Rhetoric can easily outstrip reality of experience when it comes to Church life.  Perhaps that is nowhere more self-evident than when we speak of the Church as ‘family’.  Think of the way that families celebrate Christmas.  It is one of the most profound Christian festivals of the Church year, and yet for many Christians it is also the most lonely.  And this while other Christians prioritise celebrating Christmas ‘as a family’.  Making the boundaries of family life ‘porous’, especially at such key moments, might be one of the most difficult things we have to learn as Christians.  The old saying that ‘blood is thicker than water’ isn’t true if the water involved in the water of baptism.  I love the way the relationship of the early Church is described: Peter and John went back to their own people (Acts.4:23).  That is quite powerful.

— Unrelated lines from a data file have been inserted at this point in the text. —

/-! ## §2 DATA level, rank-zero orientation, `E[3]` irreducible -/

/-- **Σ at one frame from `BSD₃(E) ∧ BSD₃(E^{d_K})`, rank-ZERO orientation, IRREDUCIBLE image** (`3 ∤ c(Dt)`) — the sibling's
`pDiv_of_bsdp_of_partner_bsdp_rankZero` with {McCallum, tower onto} ↦ {MN §0.11, irreducible}. CONDITIONAL; nothing asserted.
[cite: MatarNekovar2019, Thm. 0.7 (p. 456) and §0.11 (p. 457)] [cite: GrossZagier1986, Thm. I.(6.3) and V (2.2)] [cite: Miller2011LMS, Def. 1.1] -/
theorem pDiv_of_bsdp_of_partner_bsdp_rankZero_of_irreducible
    (hGZ : ∀ (N : ℕ) [NeZero N] (W : WeierstrassCurve ℚ) (K : Type) [Field K] [NumberField K],
      gross_zagier N W K)
    (hKo : ∀ (N : ℕ) [NeZero N] (W : WeierstrassCurve ℚ) (K : Type) [Field K] [NumberField K],
      kolyvagin N W K)
    (hGZK : rank_eq_analyticRank_of_analyticRank_le_one) (hmod : hasEntireLFunction_rat)
    (hrec : ∀ (N : ℕ) [NeZero N] (W : WeierstrassCurve ℚ) (K : Type) [Field K] [NumberField K],
      heegnerPointOfConductor_one_galoisConj N W K)
    (h36 : ∀ (N : ℕ) [NeZero N] (W : WeierstrassCurve ℚ) (K : Type) [Field K] [NumberField K],
      phi_heegnerTau_mem_range_map_singularModuliField N W K)
    (hMN : MatarNekovar2019.thm07_pow_dvd_card_sha_primary_of_certificate_of_irreducible)
    (W : WeierstrassCurve ℚ) [W.IsElliptic] [W.IsGloballyMinimal] (N : ℕ) [NeZero N]
    (K : Type) [Field K] [NumberField K]
    (Dt : ModularParametrizationData W N) (H : HeegnerDatum N (NumberField.discr K)) (ι : K →+* ℂ)
    (P : (W.baseChange K).toAffine.Point)
    (hCM : ¬ W.HasCM) (h3N : 3 ∣ W.conductorNorm ℤ) (hN : W.conductorNorm ℤ = N)
    (hirr : W.HasIrreducibleModPGaloisRep 3)
    (hK : IsImaginaryQuadratic K) (hHN : SatisfiesHeegnerHypothesis N K) (hodd : Odd (NumberField.discr K))
    (hr : W.analyticRank = 0)
    (hP : WeierstrassCurve.Affine.Point.map ι.toRatAlgHom P = heegnerPointComplex Dt H)
    (hnt : ¬ IsOfFinAddOrder P) (hc : ¬ (3 : ℤ) ∣ Dt.c)
    (Wd : WeierstrassCurve ℚ) [Wd.IsElliptic] [Wd.IsGloballyMinimal] (Cd : VariableChange ℚ)
    (hWd : Cd • W.quadraticTwist (NumberField.discr K : ℚ) = Wd) (hrd : Wd.analyticRank = 1)
    (hBW : BSDp W 3) (hBWd : BSDp Wd 3)
    {s' : ℕ} (hs' : s' ≤ padicValNat 3 W.tamagawaProduct + padicValNat 3 Dt.c.natAbs)
    {n : ℕ} (d : KolyvaginHeegnerData Dt H.β ι n) (hn : Squarefree n)
    (hℓ : ∀ ℓ ∈ n.primeFactors, Zhang2014.IsKolyvaginPrime N W K 3 ℓ ∧ s' ≤ Zhang2014.kolyvaginIndex W 3 ℓ) :
    Three.Koly.PDiv d 3 s' := by
  haveI h3p : Fact (Nat.Prime 3) := ⟨Nat.prime_three⟩
  have hp2 : (3 : ℕ) ≠ 2 := by decide
  subst hN
  rcases Nat.eq_zero_or_pos s' with hs0 | hs0
  · subst hs0
    exact ⟨d.derivedPoint, by simp⟩
  obtain ⟨M, rfl⟩ : ∃ M, s' = M + 1 := ⟨s' - 1, by omega⟩
  by_contra hcert
  obtain ⟨hd3, hμ⟩ := X11b.Three.not_dvd_discr_and_not_dvd_torsionOrder_of_heegner hK hHN hp2 h3N
  have h3 : NumberField.discr K ≠ -3 := fun h ↦ hd3 (h ▸ ⟨-1, by norm_num⟩)
  have h4 : NumberField.discr K ≠ -4 := fun h ↦ by
    rw [h] at hodd
    exact (Int.not_odd_iff_even.mpr ⟨-2, by norm_num⟩) hodd
  obtain ⟨d₁⟩ := nonempty_kolyvaginHeegnerData_one_of_darmon36 (h36 _ W K) hK Dt H.β ι H.dvd_sq_sub
  have hPd : d₁.toGeomPoints d₁.derivedPoint = toGeomPoints (W.baseChange K) P :=
    KolyvaginBottom.toGeomPoints_derivedPoint_one_eq (hrec _ W K) hK hHN hP d₁ rfl
  obtain ⟨hrank, hSha⟩ := hKo (W.conductorNorm ℤ) W K hK hHN ⟨Dt, H, ι, hP⟩ hnt
  haveI : Finite (W.baseChange K).sha := hSha
  have hbot := torsionBy_eq_bot_of_isImaginaryQuadratic_of_hasIrreducibleModPGaloisRep W K hK Nat.prime_three hirr
  have hiv : ∀ x : (W.baseChange K).toAffine.Point, (3 : ℕ) • x = 0 → x = 0 := fun x hx ↦ by
    have hmem : x ∈ AddSubgroup.torsionBy (W.baseChange K).toAffine.Point (((3 : ℕ) : ℕ) : ℤ) := by
      rw [mem_torsionBy_iff, natCast_zsmul]
      exact hx
    rw [hbot] at hmem
    exact hmem
  haveI : Module.Finite ℤ (W.baseChange K).toAffine.Point := (W.baseChange K).module_finite_point_holds
  obtain ⟨M₀, x₀, hx₀, hmax⟩ := exists_pow_smul_eq_and_forall_ne hnt (p := 3) Nat.prime_three.two_le
  have hdiv : ∃ Q : (W.baseChange K).toAffine.Point, ((3 ^ M₀ : ℕ) : ℤ) • Q = P :=
    ⟨x₀, by rw [natCast_zsmul]; exact hx₀⟩
  have hndiv : ¬ ∃ Q : (W.baseChange K).toAffine.Point, ((3 ^ (M₀ + 1) : ℕ) : ℤ) • Q = P := by
    rintro ⟨Q, hQ⟩
    exact hmax Q (by rw [← natCast_zsmul]; exact hQ)
  have hdvd := hMN W hCM K hK h3 h4 hHN 3 hp2 hirr Dt H.β ι d₁ P hPd hnt M₀ hdiv hndiv n M d hn hℓ hcert
  have hcard : Nat.card (AddCommGroup.primaryComponent (W.baseChange K).sha 3) ≠ 0 := Nat.card_pos.ne'
  have hMc' : 2 * (M₀ - M) ≤ padicValNat 3 (Nat.card (AddCommGroup.primaryComponent (W.baseChange K).sha 3)) :=
    (padicValNat_dvd_iff_le hcard).mp hdvd
  have hsha : padicValNat 3 (W.baseChange K).shaOrder =
      padicValNat 3 (Nat.card (AddCommGroup.primaryComponent (W.baseChange K).sha 3)) :=
    Three.Koly.padicValNat_shaOrder_eq (W.baseChange K) 3
  haveI : Finite (AddCommGroup.torsion (W.baseChange K).toAffine.Point) :=
    WeierstrassCurve.finite_torsion_point (W := W.baseChange K)
  obtain ⟨c, Q, hcQ, hcker⟩ := RankOne.exists_coord_of_mordellWeilRank_eq_one (W.baseChange K) hrank
  have hidx : padicValNat 3 (AddSubgroup.zmultiples P).index = M₀ :=
    Three.Koly.padicValNat_index_zmultiples_eq_of_divisibility c Q hcQ hcker hiv P hdiv hndiv
  -- `v₃|c| = 0`
  have hc0 : padicValNat 3 Dt.c.natAbs = 0 :=
    padicValNat.eq_zero_of_not_dvd fun h ↦ hc (Int.ofNat_dvd_left.mpr h)
  -- the JOINT upper half from the two BSD₃'s, then §2's socket
  have hJ : SchneiderFree.Upper.JointUpperBoundAt W Wd 3 :=
    WildKolyvaginUpperAtThreeTight.jointUpperBoundAt_of_bsdp_of_bsdp hGZK W Wd 3 (by rw [hr]; exact zero_le_one)
      (by rw [hrd]) hBW hBWd
  have hup := indexUpperBoundLeAt_rankZero_of_jointUpperBoundAt hGZ hKo hGZK hmod W 3 (W.conductorNorm ℤ) K Dt H ι P
    Wd hr rfl h3N hK hodd hμ hHN hP Cd hWd hrd hp2 hc hJ
  unfold SchneiderFree.Upper.IndexUpperBoundLeAt at hup
  rw [hidx, hsha] at hup
  omega

/-! ## §3 CLASS level: the route item Σ★″ (27493) BY NAME from the leaf + print — all rows -/

/-- **Σ★″ = item 27493 `LeafSigmaStarDivisibilityAtThreeOptimalOffRows` BY NAME ⟸ the leaf `WAllExclAddGssAtThree` + print, on the
WHOLE leaf.** Named facts as hypotheses: Gross–Zagier, Kolyvagin, GZK, modularity (Version L), Gross–Zagier I.(7.3), Shimura
reciprocity at conductor `1`, Darmon Thm. 3.6, the irreducible-image structure theorem (Matar–Nekovář 2019 §0.11, `hMN`), and —
for `3 ∤ c` of the lattice-optimal datum on the `I₀*` fibre — Mazur Cor. 4.1, Abbes–Ullmo Thm. A, Česnavičius Thm. 1.2, newform
of `E`. `E[3]` is irreducible on the leaf (`classX4_three_of_addv_of_subGss`); the orientation is read off the non-torsion Heegner
point (`L′(E/K,1) ≠ 0` ⟹ `r_an(E) + r_an(E^{d_K}) ≤ 1`; `rank E(K) = 1 = rank E + rank E^{d_K}`; GZK); the minimal twist model is a
non-CM leaf curve (`leaf_twist_of_heegner`), so the leaf pays `BSD₃` of both members; §1/§2 finish. The off-rows clause is idle.
CONDITIONAL on the leaf (a conjecture, hypothesis `hLeaf`) and the named facts; nothing asserted; BSD is not proved.
[cite: MatarNekovar2019, Thm. 0.7 (p. 456) and §0.11 (p. 457)] [cite: Jetchev2008, Conj. 1.3 (p. 812)]
[cite: GrossZagier1986, Thm. I.(6.3), (7.3), V (2.2)] [cite: Gross1991, (1.1) and Thm. 1.3] [cite: Mazur1978, Cor. 4.1]
[cite: Miller2011LMS, Def. 1.1] -/
theorem leafSigmaStarDivisibilityAtThreeOptimalOffRows_of_wAllExclAddGssAtThree
    (hGZ : ∀ (N : ℕ) [NeZero N] (W : WeierstrassCurve ℚ) (K : Type) [Field K] [NumberField K],
      gross_zagier N W K)
    (hKo : ∀ (N : ℕ) [NeZero N] (W : WeierstrassCurve ℚ) (K : Type) [Field K] [NumberField K],
      kolyvagin N W K)
    (hGZK : rank_eq_analyticRank_of_analyticRank_le_one) (hmod : hasEntireLFunction_rat)
    (hGZ73 : GrossZagier1986_thm_I_7_3)
    (hrec : ∀ (N : ℕ) [NeZero N] (W : WeierstrassCurve ℚ) (K : Type) [Field K] [NumberField K],
      heegnerPointOfConductor_one_galoisConj N W K)
    (h36 : ∀ (N : ℕ) [NeZero N] (W : WeierstrassCurve ℚ) (K : Type) [Field K] [NumberField K],
      phi_heegnerTau_mem_range_map_singularModuliField N W K)
    (hMN : MatarNekovar2019.thm07_pow_dvd_card_sha_primary_of_certificate_of_irreducible)
    (hM : mazur_not_dvd_maninConstant_of_odd) (hAU : abbesUllmo_not_dvd_maninConstant_of_not_dvd_level)
    (hC2 : cesnavicius_not_two_dvd_maninConstant_of_two_dvd_level) (hnf : exists_isNewformOf)
    (hLeaf : Summit.BirchSwinnertonDyer.WAllExclAddGssAtThree) :
    LeafSigmaStarDivisibilityAtThreeOptimalOffRows := by
  intro W _ _ N _ K _ _ Dt H ι P hCM hadd hsub hN hopt _hrow hK hHN hP hnt hodd s' hs' n d hn hℓ
  haveI h3p : Fact (Nat.Prime 3) := ⟨Nat.prime_three⟩
  have h3N : 3 ∣ W.conductorNorm ℤ :=
    (W.dvd_conductorNorm_iff_not_hasGoodReductionAtPrime 3).mpr (not_good_of_addv W 3 hadd)
  have hHN' : SatisfiesHeegnerHypothesis (W.conductorNorm ℤ) K := by rw [hN]; exact hHN
  -- `E[3]` is irreducible on the leaf
  have hirr : W.HasIrreducibleModPGaloisRep 3 := (classX4_three_of_addv_of_subGss W hadd hsub).2.2
  -- a globally minimal model of the twist: again a non-CM leaf curve
  have hD0 : (NumberField.discr K : ℚ) ≠ 0 := by exact_mod_cast NumberField.discr_ne_zero K
  haveI : (W.quadraticTwist (NumberField.discr K : ℚ)).IsElliptic := W.isElliptic_quadraticTwist hD0
  obtain ⟨Cd, hCd⟩ := hasGlobalMinimalModel_rat_holds (W.quadraticTwist (NumberField.discr K : ℚ))
  haveI : (Cd • W.quadraticTwist (NumberField.discr K : ℚ)).IsGloballyMinimal := hCd
  set Wd := Cd • W.quadraticTwist (NumberField.discr K : ℚ) with hWd_def
  obtain ⟨hCMd, haddd, hsubd, -⟩ := leaf_twist_of_heegner W hCM hadd hsub K hK hHN' hodd Wd Cd rfl
  have hrdt : Wd.analyticRank = (W.quadraticTwist (NumberField.discr K : ℚ)).analyticRank :=
    WeierstrassCurve.analyticRank_smul (W.quadraticTwist (NumberField.discr K : ℚ)) Cd
  -- the orientation: exactly one member has analytic rank one
  have hLK : LDerivEK W K ≠ 0 :=
    (lDerivEK_ne_zero_iff_not_isOfFinAddOrder W N K (hGZ N W K) hK hHN ⟨Dt, H, ι, hP⟩).mpr hnt
  have hsum : W.analyticRank + (W.quadraticTwist (NumberField.discr K : ℚ)).analyticRank ≤ 1 :=
    ShimuraKolyvaginTransport.analyticRank_add_le_one_of_LDerivEK_ne_zero W K hmod hLK
  have hrW : W.analyticRank ≤ 1 := by omega
  have hrWd : Wd.analyticRank ≤ 1 := by omega
  obtain ⟨hrankK, -⟩ := hKo N W K hK hHN ⟨Dt, H, ι, hP⟩ hnt
  have hsplit := mordellWeilRank_baseChange_quadratic_holds W K hK.1
  have hrkW : W.mordellWeilRank = W.analyticRank := (hGZK W hrW).1
  have hrkWd : Wd.mordellWeilRank = Wd.analyticRank := (hGZK Wd hrWd).1
  have hrkWd' : Wd.mordellWeilRank = (W.quadraticTwist (NumberField.discr K : ℚ)).mordellWeilRank :=
    WeierstrassCurve.mordellWeilRank_variableChange_holds (W.quadraticTwist (NumberField.discr K : ℚ)) Cd
  have hone : W.analyticRank + Wd.analyticRank = 1 := by omega
  -- BSD₃ of both members from the leaf
  have hBW : BSDp W 3 := hLeaf W hCM hadd hsub hrW
  have hBWd : BSDp Wd 3 := hLeaf Wd hCMd haddd hsubd hrWd
  rcases Nat.eq_zero_or_pos W.analyticRank with hr0 | hr1
  · -- rank-ZERO orientation: `3 ∤ c` for the lattice-optimal datum on the `I₀*` fibre
    have hrd : Wd.analyticRank = 1 := by omega
    have hc : ¬ (3 : ℤ) ∣ Dt.c := not_three_dvd_c_of_latticeOptimal_of_subGss hM hAU hC2 hnf W Dt hopt hadd hsub
    exact pDiv_of_bsdp_of_partner_bsdp_rankZero_of_irreducible hGZ hKo hGZK hmod hrec h36 hMN W N K Dt H ι P hCM h3N hN hirr hK hHN
      hodd hr0 hP hnt hc Wd Cd rfl hrd hBW hBWd hs' d hn hℓ
  · -- rank-ONE orientation
    have hr : W.analyticRank = 1 := by omega
    have hrd : Wd.analyticRank = 0 := by omega
    have hLt : (W.quadraticTwist (NumberField.discr K : ℚ)).entireLFunction 1 ≠ 0 :=
      (analyticRank_eq_zero_iff_L_one_ne_zero_of_hasEntireLFunction_rat hmod _).mp (hrdt ▸ hrd)
    exact pDiv_of_bsdp_of_partner_bsdp_rankOne_of_irreducible hGZ hKo hGZK hmod hGZ73 hrec h36 hMN W N K Dt H ι P hCM h3N hN hirr hK
      hHN hodd hr hLt hP Wd Cd rfl hBW hBWd hs' d hn hℓ

/-! ## §4 Σ★″ (27493) BY NAME from the four member items + print -/

/-- **Σ★″ = item 27493 BY NAME ⟸ the four MEMBER items L₁ (26021), U₁ (26022), L₀ (26023), U₀ (26024) + print**, through the route's
`closes`. With the glue 27494 (U₁ ⟸ PUB⁺ ∧ S2 ∧ Σ★″, modulo L₀) and p622097 (leaf ⟸ PUB★⁺ ∧ S2 ∧ Σ★″ ∧ L₁ ∧ L₀): Σ★″ and U₁ ∧ U₀ are
EQUIVALENT on the whole leaf modulo {PUB⁺, S2, L₁, L₀, MN §0.11}. CONDITIONAL; nothing asserted; BSD is not proved.
[cite: MatarNekovar2019, §0.11 (p. 457)] [cite: Jetchev2008, Conj. 1.3 (p. 812)] [cite: Miller2011LMS, Def. 1.1] -/
theorem leafSigmaStarDivisibilityAtThreeOptimalOffRows_of_members
    (hGZ : ∀ (N : ℕ) [NeZero N] (W : WeierstrassCurve ℚ) (K : Type) [Field K] [NumberField K],
      gross_zagier N W K)
    (hKo : ∀ (N : ℕ) [NeZero N] (W : WeierstrassCurve ℚ) (K : Type) [Field K] [NumberField K],
      kolyvagin N W K)
    (hGZK : rank_eq_analyticRank_of_analyticRank_le_one) (hmod : hasEntireLFunction_rat)
    (hGZ73 : GrossZagier1986_thm_I_7_3)
    (hrec : ∀ (N : ℕ) [NeZero N] (W : WeierstrassCurve ℚ) (K : Type) [Field K] [NumberField K],
      heegnerPointOfConductor_one_galoisConj N W K)
    (h36 : ∀ (N : ℕ) [NeZero N] (W : WeierstrassCurve ℚ) (K : Type) [Field K] [NumberField K],
      phi_heegnerTau_mem_range_map_singularModuliField N W K)
    (hMN : MatarNekovar2019.thm07_pow_dvd_card_sha_primary_of_certificate_of_irreducible)
    (hM : mazur_not_dvd_maninConstant_of_odd) (hAU : abbesUllmo_not_dvd_maninConstant_of_not_dvd_level)
    (hC2 : cesnavicius_not_two_dvd_maninConstant_of_two_dvd_level) (hnf : exists_isNewformOf)
    (hL1 : Gss2LowerAtThreeRankOne) (hU1 : LeafRankOneUpperAtThree) (hL0 : Gss2LowerAtThreeRankZero)
    (hU0 : LeafRankZeroUpperAtThree) :
    LeafSigmaStarDivisibilityAtThreeOptimalOffRows :=
  leafSigmaStarDivisibilityAtThreeOptimalOffRows_of_wAllExclAddGssAtThree hGZ hKo hGZK hmod hGZ73 hrec h36 hMN hM hAU hC2 hnf
    (closes hGZK hL1 hU1 hL0 hU0)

It is too easy to think only of the sacrifice such a change in mentality might incur.  Of course, to be part of a Church that operates as a family will be costly, but don’t lose sight of the blessings and benefits of putting our families so consciously in the context of Church family (and putting Church family in the context of our own families).  When families are siloed, everyone suffers.  Such sharing of life brings structures of support and encouragement, challenges sinful patterns of life in all concerned, fosters unity and fellowship, heals fractured backgrounds, gives a place to the lonely, the widowed, the deserted, the broken (Ps.68:6).  Sharing life (not hosting!) gives you a way to contribute, to serve, to support – from both sides of the equation.  God means for us to be adopted into this family, with all the vulnerability that entails.  Holding ourselves apart is to refuse His vision for community that reflects the life of the Trinity.